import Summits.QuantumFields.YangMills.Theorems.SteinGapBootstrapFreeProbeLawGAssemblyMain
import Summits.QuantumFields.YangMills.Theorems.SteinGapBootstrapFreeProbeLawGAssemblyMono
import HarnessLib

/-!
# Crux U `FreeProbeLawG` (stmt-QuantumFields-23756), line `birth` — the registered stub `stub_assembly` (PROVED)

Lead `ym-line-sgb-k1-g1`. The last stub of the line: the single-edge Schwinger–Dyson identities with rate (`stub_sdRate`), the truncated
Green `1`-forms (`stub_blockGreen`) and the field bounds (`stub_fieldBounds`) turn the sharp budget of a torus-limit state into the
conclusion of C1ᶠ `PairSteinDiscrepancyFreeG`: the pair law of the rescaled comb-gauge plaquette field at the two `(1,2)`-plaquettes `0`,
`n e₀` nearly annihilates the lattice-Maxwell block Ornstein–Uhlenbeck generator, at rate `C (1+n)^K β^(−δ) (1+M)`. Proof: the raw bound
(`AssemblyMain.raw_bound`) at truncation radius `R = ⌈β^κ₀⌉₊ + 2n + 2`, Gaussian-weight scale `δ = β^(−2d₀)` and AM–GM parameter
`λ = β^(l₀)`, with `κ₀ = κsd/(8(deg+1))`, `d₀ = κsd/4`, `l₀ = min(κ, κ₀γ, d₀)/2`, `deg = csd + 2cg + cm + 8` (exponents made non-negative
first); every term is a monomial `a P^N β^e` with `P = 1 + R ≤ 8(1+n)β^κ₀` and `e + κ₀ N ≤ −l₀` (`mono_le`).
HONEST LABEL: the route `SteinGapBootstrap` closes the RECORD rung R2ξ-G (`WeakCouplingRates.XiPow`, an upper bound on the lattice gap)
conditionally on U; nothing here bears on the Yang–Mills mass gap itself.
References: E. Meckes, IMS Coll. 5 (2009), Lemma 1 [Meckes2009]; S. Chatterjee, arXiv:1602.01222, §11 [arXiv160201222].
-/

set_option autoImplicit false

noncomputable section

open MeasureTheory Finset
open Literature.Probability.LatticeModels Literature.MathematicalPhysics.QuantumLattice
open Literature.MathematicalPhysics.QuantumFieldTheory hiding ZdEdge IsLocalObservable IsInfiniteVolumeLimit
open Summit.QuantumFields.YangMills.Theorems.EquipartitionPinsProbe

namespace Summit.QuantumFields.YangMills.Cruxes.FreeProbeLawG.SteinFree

...

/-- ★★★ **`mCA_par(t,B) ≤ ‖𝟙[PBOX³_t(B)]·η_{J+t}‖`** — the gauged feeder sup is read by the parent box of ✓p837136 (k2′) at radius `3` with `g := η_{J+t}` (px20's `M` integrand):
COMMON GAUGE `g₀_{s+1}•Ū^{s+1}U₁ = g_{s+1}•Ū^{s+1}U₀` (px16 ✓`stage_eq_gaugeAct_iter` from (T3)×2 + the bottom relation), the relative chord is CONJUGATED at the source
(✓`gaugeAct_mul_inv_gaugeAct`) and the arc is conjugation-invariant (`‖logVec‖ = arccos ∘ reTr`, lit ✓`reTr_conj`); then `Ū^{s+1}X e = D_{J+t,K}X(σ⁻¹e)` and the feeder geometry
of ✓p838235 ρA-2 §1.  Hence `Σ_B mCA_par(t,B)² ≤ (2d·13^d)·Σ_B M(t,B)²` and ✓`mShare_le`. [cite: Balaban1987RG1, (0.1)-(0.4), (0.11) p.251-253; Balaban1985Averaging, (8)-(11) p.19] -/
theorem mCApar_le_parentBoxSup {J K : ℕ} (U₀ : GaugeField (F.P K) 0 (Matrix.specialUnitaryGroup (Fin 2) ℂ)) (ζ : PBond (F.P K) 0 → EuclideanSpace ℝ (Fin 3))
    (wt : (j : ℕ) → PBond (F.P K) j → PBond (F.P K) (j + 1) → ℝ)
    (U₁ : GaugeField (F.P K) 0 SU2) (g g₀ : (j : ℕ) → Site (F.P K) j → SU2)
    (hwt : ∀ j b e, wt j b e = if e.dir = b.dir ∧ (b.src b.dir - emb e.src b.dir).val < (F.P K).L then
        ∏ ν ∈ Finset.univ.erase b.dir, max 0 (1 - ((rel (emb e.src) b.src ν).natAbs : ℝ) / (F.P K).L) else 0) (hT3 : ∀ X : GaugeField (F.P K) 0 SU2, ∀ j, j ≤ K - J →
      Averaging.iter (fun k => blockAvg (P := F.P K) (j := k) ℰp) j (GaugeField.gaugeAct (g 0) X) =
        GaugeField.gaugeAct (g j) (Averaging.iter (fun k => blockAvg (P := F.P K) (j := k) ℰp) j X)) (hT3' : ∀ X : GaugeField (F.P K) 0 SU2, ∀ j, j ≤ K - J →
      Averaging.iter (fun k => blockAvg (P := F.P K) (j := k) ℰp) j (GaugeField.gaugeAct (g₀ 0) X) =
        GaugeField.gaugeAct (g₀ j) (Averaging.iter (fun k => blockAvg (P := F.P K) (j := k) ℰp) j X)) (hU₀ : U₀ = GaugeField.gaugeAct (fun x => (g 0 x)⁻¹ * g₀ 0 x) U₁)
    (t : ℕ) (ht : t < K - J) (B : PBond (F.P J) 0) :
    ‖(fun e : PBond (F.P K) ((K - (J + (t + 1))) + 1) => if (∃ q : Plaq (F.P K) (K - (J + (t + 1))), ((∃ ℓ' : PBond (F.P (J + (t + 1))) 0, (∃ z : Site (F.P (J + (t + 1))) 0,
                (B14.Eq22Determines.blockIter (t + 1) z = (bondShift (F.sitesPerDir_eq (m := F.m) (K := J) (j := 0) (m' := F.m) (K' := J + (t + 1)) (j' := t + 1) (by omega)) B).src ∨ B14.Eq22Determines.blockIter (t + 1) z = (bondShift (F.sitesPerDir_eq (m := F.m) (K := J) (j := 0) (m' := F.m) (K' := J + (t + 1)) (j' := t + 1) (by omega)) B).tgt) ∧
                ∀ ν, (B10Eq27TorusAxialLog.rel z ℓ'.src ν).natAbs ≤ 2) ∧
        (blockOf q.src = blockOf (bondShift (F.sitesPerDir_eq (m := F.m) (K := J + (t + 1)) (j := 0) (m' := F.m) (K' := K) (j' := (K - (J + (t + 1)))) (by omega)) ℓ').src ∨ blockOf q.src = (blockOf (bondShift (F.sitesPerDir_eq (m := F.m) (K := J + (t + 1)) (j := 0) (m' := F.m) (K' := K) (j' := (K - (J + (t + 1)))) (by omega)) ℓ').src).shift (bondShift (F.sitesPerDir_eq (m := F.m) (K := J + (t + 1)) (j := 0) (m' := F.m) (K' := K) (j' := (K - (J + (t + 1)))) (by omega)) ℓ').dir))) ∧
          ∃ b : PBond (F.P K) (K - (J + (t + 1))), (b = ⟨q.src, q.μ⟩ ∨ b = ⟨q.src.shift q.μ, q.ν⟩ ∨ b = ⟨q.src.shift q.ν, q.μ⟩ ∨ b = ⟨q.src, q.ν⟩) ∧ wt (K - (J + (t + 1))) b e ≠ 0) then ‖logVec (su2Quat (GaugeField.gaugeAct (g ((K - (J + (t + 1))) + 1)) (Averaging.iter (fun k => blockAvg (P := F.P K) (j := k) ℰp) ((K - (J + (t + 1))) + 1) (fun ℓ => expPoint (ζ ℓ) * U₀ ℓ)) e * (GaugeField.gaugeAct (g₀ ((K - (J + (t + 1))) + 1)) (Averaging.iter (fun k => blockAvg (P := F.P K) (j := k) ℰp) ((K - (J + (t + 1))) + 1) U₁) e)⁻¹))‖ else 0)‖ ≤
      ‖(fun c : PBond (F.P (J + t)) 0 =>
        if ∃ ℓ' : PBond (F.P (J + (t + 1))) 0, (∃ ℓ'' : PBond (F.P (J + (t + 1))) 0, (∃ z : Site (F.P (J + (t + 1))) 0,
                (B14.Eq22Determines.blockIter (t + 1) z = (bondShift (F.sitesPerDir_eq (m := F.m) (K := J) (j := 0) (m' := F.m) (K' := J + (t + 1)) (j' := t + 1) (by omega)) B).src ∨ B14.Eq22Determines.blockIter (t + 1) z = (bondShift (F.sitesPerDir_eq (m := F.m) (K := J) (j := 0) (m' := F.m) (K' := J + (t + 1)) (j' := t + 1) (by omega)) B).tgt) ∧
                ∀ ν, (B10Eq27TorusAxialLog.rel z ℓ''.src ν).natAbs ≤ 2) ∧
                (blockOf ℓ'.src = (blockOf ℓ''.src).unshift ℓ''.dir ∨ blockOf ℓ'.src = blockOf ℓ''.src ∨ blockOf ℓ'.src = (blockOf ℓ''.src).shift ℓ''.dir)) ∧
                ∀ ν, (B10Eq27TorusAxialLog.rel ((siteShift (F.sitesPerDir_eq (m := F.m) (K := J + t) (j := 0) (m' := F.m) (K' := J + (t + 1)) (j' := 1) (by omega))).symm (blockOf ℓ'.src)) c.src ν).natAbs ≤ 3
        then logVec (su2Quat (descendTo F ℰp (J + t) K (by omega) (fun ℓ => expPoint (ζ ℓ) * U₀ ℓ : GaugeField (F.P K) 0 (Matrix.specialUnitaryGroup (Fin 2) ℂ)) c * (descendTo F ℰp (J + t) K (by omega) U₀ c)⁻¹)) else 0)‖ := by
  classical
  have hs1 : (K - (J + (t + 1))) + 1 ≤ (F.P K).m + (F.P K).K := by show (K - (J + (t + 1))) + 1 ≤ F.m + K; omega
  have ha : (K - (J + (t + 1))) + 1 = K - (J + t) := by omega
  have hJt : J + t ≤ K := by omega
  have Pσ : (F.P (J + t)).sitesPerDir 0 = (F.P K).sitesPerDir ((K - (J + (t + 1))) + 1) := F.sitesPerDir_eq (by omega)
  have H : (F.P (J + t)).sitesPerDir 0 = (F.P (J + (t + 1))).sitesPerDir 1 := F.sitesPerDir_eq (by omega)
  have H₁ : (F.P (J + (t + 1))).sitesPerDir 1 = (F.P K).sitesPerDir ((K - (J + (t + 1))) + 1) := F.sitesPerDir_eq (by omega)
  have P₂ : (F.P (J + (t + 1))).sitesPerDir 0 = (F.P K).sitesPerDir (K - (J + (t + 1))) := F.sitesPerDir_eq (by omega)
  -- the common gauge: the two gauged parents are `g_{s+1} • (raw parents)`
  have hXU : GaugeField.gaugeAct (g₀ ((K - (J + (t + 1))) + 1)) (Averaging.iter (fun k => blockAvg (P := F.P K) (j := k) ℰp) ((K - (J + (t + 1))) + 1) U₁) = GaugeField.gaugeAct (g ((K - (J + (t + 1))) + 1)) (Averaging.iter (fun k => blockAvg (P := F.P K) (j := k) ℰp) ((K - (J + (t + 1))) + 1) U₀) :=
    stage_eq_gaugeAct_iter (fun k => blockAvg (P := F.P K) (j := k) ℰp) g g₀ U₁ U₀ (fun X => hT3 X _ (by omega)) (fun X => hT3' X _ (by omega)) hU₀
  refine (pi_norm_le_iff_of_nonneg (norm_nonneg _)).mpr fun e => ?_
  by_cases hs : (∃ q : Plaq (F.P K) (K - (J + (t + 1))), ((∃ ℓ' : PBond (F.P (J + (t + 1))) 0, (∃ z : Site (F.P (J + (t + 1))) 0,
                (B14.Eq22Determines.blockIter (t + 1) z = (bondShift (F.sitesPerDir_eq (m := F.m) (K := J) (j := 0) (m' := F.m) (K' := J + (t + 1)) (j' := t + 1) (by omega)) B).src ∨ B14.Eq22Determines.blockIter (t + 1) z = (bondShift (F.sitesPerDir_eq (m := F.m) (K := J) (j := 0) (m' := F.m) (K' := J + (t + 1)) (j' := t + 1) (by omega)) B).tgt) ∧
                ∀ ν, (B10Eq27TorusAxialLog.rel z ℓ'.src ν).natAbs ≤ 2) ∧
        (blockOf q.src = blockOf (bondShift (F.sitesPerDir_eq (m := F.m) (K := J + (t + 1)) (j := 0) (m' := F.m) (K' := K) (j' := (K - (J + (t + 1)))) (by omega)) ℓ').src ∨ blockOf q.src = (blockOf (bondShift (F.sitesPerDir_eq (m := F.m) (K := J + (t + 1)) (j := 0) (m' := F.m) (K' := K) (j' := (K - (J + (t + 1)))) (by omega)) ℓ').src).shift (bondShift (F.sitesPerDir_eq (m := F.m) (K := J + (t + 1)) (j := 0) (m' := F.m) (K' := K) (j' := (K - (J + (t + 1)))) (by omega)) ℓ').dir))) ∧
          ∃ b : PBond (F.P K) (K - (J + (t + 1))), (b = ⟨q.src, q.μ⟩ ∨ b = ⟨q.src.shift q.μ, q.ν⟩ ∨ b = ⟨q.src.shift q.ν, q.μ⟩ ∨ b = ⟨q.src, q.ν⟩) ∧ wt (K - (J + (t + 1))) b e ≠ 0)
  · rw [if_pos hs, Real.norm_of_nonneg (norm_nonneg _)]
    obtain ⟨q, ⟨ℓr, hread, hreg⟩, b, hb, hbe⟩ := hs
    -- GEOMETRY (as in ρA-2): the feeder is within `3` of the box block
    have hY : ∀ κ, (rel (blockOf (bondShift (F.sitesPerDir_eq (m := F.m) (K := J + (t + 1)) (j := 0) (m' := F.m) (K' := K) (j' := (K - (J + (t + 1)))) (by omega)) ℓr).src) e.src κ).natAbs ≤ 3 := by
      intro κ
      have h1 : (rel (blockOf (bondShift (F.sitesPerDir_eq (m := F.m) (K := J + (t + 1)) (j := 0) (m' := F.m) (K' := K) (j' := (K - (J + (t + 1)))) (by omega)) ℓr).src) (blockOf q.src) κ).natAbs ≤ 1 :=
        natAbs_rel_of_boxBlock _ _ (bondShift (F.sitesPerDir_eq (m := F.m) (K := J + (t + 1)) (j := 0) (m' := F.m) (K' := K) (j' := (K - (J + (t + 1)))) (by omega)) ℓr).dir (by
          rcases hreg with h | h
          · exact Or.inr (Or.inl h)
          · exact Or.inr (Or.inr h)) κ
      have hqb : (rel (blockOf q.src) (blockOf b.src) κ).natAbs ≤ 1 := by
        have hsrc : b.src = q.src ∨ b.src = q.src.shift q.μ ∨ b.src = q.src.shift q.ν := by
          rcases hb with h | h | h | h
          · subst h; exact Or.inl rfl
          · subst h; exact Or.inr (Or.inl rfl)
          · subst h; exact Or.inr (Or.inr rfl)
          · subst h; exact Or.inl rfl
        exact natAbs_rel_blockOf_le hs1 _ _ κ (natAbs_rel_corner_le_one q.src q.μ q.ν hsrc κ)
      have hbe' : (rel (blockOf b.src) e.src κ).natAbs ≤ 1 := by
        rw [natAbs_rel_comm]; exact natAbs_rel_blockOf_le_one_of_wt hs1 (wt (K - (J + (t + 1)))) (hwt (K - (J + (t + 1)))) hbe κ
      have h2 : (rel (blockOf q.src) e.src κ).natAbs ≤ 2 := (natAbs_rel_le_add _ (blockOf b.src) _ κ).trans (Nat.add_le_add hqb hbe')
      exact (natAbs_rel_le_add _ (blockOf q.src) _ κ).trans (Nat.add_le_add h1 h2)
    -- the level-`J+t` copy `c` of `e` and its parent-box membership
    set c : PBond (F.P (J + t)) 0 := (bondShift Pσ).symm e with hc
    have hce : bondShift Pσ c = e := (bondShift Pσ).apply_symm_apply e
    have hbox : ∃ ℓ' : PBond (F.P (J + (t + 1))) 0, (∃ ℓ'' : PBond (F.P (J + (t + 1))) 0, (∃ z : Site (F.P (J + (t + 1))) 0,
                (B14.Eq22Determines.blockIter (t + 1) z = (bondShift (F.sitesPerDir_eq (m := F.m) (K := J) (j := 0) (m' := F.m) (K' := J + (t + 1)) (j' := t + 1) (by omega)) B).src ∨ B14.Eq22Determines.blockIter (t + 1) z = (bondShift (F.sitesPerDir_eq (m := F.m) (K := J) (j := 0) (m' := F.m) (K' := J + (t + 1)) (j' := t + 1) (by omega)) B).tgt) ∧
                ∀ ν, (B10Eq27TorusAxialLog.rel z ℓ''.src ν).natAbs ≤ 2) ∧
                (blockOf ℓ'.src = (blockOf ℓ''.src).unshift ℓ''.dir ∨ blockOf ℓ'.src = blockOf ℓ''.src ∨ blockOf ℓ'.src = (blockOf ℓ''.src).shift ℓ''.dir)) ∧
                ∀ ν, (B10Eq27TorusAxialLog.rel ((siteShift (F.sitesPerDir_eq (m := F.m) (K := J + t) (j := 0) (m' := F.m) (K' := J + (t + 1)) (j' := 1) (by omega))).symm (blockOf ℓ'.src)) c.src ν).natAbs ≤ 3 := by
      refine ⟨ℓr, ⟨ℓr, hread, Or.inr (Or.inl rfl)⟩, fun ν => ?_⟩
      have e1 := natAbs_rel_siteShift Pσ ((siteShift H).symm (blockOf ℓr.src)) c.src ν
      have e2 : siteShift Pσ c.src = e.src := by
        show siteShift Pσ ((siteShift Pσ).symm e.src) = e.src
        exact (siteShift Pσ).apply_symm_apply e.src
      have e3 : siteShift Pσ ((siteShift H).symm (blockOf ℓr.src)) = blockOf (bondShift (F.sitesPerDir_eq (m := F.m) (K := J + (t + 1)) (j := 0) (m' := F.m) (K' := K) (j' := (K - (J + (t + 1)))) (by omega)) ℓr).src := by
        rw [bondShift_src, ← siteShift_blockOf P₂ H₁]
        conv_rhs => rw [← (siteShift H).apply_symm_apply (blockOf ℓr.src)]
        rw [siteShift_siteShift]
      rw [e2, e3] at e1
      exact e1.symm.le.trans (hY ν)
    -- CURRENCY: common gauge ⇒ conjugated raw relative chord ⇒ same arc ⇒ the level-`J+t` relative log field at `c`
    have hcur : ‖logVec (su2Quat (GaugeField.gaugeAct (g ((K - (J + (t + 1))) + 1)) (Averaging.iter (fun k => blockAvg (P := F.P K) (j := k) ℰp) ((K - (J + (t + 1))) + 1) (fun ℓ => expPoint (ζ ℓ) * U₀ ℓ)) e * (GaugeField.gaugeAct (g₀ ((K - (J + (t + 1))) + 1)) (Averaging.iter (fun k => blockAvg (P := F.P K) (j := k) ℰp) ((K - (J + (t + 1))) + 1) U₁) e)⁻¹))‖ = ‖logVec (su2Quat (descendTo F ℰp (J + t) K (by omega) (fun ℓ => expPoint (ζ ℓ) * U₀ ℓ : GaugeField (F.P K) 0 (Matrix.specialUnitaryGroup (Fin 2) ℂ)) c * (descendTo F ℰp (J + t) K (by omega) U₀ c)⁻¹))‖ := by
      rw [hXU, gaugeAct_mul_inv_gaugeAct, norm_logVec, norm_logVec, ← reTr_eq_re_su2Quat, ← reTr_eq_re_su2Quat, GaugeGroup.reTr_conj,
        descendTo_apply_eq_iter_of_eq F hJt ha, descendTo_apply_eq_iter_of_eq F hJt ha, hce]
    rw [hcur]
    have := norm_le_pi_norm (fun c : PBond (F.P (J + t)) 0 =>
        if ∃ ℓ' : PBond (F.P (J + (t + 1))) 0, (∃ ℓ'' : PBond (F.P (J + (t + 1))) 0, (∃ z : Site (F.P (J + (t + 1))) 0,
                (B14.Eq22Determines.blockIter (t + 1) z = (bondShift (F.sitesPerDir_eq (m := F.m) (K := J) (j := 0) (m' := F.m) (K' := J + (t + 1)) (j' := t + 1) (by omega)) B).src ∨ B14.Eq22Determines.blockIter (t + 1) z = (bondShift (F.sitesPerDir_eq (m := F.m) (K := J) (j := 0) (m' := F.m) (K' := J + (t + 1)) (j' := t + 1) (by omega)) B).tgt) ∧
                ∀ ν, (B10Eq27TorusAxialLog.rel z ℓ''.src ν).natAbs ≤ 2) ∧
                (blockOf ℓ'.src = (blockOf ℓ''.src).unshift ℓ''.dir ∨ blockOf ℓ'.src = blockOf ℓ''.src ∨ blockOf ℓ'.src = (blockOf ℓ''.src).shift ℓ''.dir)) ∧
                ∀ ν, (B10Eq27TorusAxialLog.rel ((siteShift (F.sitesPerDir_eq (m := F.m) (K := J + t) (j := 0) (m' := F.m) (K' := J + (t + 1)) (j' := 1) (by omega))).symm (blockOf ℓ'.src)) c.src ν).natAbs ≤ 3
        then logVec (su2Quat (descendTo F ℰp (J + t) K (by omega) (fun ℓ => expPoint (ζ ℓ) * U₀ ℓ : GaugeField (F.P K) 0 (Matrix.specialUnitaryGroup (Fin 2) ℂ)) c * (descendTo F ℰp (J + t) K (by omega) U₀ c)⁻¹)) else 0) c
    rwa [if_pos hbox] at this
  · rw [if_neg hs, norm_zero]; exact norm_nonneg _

* * *

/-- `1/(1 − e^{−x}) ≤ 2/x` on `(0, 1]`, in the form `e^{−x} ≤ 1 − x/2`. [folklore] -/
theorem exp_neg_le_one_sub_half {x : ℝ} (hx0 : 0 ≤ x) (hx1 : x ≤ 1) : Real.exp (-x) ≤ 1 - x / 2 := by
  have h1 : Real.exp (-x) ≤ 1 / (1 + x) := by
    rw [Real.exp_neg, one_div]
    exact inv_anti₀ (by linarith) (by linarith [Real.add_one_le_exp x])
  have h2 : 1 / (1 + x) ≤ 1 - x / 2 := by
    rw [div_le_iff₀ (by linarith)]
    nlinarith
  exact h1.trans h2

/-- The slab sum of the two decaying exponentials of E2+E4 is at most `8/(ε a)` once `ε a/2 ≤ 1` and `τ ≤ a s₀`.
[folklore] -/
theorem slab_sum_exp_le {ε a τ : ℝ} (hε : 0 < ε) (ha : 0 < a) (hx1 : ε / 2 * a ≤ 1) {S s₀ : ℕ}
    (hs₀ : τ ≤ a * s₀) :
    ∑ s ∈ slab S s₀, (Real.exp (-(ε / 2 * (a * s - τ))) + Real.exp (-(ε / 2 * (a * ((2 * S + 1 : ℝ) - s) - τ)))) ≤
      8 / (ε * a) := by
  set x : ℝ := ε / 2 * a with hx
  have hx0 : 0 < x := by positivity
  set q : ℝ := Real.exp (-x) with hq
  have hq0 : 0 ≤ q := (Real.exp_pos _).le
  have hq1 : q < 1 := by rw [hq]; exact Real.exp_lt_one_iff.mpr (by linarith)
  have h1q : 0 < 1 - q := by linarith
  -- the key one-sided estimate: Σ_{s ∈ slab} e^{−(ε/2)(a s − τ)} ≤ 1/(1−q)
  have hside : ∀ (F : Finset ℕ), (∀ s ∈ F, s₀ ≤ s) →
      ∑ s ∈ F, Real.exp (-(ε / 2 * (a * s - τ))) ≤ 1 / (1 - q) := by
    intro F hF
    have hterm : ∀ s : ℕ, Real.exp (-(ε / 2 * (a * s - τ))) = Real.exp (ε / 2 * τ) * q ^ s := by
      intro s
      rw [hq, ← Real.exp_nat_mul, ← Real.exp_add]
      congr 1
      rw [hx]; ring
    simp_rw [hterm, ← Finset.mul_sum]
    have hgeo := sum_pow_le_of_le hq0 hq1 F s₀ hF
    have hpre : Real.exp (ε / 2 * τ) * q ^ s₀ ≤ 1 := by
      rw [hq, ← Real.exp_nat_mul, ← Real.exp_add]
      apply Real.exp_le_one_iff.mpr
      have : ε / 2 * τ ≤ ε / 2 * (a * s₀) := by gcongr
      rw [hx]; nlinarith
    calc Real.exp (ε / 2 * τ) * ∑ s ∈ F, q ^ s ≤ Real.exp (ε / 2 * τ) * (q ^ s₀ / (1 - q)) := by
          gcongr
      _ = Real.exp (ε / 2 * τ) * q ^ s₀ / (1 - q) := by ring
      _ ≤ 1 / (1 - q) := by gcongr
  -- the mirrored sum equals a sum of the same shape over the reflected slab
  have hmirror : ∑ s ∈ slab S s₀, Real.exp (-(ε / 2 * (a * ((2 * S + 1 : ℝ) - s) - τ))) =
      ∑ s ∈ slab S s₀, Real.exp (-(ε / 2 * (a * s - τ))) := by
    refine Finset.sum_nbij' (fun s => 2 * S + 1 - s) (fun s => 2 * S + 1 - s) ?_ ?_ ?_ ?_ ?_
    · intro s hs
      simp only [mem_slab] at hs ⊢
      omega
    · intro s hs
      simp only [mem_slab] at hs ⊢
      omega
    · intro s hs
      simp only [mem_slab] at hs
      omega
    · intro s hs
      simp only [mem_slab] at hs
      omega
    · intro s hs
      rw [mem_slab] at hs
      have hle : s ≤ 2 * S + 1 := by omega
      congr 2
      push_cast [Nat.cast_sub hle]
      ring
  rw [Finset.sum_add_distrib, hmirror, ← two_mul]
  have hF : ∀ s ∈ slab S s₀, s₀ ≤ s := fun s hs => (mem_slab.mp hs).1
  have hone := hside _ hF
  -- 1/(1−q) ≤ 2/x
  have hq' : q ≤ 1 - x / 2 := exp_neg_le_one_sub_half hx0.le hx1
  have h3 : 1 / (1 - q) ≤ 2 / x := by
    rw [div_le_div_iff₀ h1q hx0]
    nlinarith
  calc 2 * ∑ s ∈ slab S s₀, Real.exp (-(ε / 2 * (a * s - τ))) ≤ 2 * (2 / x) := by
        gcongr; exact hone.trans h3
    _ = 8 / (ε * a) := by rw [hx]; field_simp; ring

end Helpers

» **Action item**: Copy out the range of lines above starting at the line with "rw [natAbs_rel_comm]; exact" and ending at the line with "have h2 : (rel", exactly and including both.

» **Written solution**:
        rw [natAbs_rel_comm]; exact natAbs_rel_blockOf_le_one_of_wt hs1 (wt (K - (J + (t + 1)))) (hwt (K - (J + (t + 1)))) hbe κ
      have h2 : (rel (blockOf q.src) e.src κ).natAbs ≤ 2 := (natAbs_rel_le_add _ (blockOf b.src) _ κ).trans (Nat.add_le_add hqb hbe')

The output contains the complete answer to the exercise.